*Task description:* Transcribe the data below verbatim from the line with "exact ((hT (m" to the line with "kernels and of". Include both of those lines.

[Data records]

============================================================

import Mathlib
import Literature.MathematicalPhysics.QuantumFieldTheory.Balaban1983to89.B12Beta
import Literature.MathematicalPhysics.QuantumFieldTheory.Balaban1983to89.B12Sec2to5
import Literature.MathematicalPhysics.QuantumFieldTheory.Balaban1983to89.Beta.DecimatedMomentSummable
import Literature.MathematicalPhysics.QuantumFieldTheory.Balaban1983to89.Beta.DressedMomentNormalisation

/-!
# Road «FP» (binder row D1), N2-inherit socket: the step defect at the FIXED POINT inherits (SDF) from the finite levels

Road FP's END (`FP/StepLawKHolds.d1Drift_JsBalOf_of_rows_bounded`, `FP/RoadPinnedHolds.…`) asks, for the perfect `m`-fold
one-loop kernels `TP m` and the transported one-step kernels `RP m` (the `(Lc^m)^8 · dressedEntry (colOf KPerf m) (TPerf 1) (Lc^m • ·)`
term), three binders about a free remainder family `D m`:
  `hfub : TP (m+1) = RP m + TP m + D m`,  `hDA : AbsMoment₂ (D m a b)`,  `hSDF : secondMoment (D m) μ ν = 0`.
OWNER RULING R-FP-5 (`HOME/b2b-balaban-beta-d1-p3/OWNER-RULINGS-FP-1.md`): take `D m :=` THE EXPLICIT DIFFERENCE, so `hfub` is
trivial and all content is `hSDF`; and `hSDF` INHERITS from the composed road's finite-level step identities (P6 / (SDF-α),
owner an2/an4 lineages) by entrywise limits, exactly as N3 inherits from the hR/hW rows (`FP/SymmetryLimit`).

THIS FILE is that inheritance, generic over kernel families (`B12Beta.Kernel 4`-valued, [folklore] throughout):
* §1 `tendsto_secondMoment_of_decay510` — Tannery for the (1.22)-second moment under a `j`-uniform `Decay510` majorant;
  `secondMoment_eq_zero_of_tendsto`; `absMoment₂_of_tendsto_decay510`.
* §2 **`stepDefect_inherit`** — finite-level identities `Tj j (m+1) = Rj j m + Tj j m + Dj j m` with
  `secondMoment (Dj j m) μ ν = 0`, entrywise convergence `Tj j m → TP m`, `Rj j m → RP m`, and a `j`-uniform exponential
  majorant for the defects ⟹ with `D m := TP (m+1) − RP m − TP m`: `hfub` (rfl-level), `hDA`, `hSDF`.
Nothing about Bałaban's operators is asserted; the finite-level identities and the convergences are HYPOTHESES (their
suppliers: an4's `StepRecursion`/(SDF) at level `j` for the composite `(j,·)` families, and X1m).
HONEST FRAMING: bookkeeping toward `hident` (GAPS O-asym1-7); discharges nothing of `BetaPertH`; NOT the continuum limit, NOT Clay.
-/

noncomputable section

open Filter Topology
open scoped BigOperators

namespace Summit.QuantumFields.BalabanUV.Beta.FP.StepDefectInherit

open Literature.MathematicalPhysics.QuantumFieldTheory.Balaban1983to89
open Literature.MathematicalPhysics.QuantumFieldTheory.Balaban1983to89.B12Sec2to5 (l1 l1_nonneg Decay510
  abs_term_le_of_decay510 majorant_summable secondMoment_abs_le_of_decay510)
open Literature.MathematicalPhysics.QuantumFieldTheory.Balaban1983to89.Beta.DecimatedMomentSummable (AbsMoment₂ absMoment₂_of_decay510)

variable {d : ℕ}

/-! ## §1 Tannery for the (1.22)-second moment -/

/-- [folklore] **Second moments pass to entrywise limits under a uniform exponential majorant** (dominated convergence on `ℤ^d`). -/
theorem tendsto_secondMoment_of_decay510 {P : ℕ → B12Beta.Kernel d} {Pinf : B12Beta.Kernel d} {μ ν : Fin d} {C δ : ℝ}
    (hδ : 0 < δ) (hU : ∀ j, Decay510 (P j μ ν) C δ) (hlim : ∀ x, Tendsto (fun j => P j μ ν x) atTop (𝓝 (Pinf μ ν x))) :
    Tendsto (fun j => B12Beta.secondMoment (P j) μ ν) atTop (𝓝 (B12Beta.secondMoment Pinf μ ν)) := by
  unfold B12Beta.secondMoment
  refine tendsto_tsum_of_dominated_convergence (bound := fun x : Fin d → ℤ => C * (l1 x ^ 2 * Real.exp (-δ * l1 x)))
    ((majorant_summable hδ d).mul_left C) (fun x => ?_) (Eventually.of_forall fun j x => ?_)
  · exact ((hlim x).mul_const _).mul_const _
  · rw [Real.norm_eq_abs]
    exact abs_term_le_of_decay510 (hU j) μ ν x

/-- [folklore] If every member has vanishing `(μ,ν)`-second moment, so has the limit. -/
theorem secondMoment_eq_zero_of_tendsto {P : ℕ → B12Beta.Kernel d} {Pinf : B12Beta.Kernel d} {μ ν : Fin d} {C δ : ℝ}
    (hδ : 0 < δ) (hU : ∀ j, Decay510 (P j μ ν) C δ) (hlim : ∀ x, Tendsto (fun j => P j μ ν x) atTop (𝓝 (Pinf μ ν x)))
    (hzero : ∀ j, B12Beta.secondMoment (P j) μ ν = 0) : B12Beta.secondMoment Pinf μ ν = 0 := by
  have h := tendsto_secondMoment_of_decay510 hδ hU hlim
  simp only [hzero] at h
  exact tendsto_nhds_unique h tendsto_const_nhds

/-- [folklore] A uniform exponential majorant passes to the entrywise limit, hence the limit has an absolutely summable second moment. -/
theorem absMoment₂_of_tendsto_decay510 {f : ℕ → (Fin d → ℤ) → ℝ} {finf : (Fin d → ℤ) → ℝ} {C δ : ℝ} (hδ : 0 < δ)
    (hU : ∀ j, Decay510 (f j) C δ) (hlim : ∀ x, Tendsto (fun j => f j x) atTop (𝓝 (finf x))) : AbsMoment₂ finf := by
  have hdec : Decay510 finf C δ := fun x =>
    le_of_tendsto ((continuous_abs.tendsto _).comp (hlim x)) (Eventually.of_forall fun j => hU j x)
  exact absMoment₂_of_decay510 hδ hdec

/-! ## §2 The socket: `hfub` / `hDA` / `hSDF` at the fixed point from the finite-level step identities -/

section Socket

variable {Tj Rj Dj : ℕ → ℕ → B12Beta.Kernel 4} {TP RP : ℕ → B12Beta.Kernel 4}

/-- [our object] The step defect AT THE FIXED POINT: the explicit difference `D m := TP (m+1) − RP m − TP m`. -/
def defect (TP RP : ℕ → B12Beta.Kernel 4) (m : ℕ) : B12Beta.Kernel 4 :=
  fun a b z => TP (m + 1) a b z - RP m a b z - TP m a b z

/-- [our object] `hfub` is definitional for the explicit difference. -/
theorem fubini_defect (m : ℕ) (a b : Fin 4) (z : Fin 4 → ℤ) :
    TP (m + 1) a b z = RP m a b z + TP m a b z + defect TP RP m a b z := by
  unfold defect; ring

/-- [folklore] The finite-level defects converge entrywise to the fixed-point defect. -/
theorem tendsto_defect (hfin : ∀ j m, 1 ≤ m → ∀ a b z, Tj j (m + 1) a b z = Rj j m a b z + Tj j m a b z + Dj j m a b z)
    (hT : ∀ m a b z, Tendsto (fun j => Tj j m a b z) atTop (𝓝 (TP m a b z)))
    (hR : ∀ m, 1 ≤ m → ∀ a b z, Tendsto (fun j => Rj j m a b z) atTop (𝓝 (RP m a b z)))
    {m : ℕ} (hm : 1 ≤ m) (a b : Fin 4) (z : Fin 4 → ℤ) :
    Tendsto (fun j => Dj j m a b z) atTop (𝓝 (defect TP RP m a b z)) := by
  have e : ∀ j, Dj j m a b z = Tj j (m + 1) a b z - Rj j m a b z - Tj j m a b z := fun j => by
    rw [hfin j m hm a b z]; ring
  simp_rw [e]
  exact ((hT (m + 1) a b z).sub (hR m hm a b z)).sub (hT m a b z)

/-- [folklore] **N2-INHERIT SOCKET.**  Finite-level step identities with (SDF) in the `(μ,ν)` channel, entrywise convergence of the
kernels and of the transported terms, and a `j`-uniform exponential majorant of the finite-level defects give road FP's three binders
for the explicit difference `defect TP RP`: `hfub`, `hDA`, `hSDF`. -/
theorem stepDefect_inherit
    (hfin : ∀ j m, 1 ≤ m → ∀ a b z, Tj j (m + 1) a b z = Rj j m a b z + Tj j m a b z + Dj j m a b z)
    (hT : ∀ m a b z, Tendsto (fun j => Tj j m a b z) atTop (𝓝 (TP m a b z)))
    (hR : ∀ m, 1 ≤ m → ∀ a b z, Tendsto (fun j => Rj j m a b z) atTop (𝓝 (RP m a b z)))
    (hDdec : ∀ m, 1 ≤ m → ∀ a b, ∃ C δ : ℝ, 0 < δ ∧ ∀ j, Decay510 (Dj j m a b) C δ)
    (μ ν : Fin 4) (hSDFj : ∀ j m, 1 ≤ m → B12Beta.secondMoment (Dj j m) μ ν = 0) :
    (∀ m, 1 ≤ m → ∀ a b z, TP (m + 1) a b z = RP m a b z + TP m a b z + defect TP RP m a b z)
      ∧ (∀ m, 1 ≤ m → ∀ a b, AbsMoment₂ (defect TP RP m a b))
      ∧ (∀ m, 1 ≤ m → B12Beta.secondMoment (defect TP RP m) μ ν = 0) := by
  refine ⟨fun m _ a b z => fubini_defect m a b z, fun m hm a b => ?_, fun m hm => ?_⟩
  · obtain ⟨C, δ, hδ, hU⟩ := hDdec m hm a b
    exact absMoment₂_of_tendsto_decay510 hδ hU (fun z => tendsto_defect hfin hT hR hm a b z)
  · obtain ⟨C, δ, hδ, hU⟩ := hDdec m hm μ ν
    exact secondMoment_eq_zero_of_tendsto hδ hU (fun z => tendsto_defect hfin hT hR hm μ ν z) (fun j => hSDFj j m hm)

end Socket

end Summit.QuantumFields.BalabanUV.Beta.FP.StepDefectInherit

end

============================================================

*Answer section:*
  exact ((hT (m + 1) a b z).sub (hR m hm a b z)).sub (hT m a b z)

/-- [folklore] **N2-INHERIT SOCKET.**  Finite-level step identities with (SDF) in the `(μ,ν)` channel, entrywise convergence of the
kernels and of the transported terms, and a `j`-uniform exponential majorant of the finite-level defects give road FP's three binders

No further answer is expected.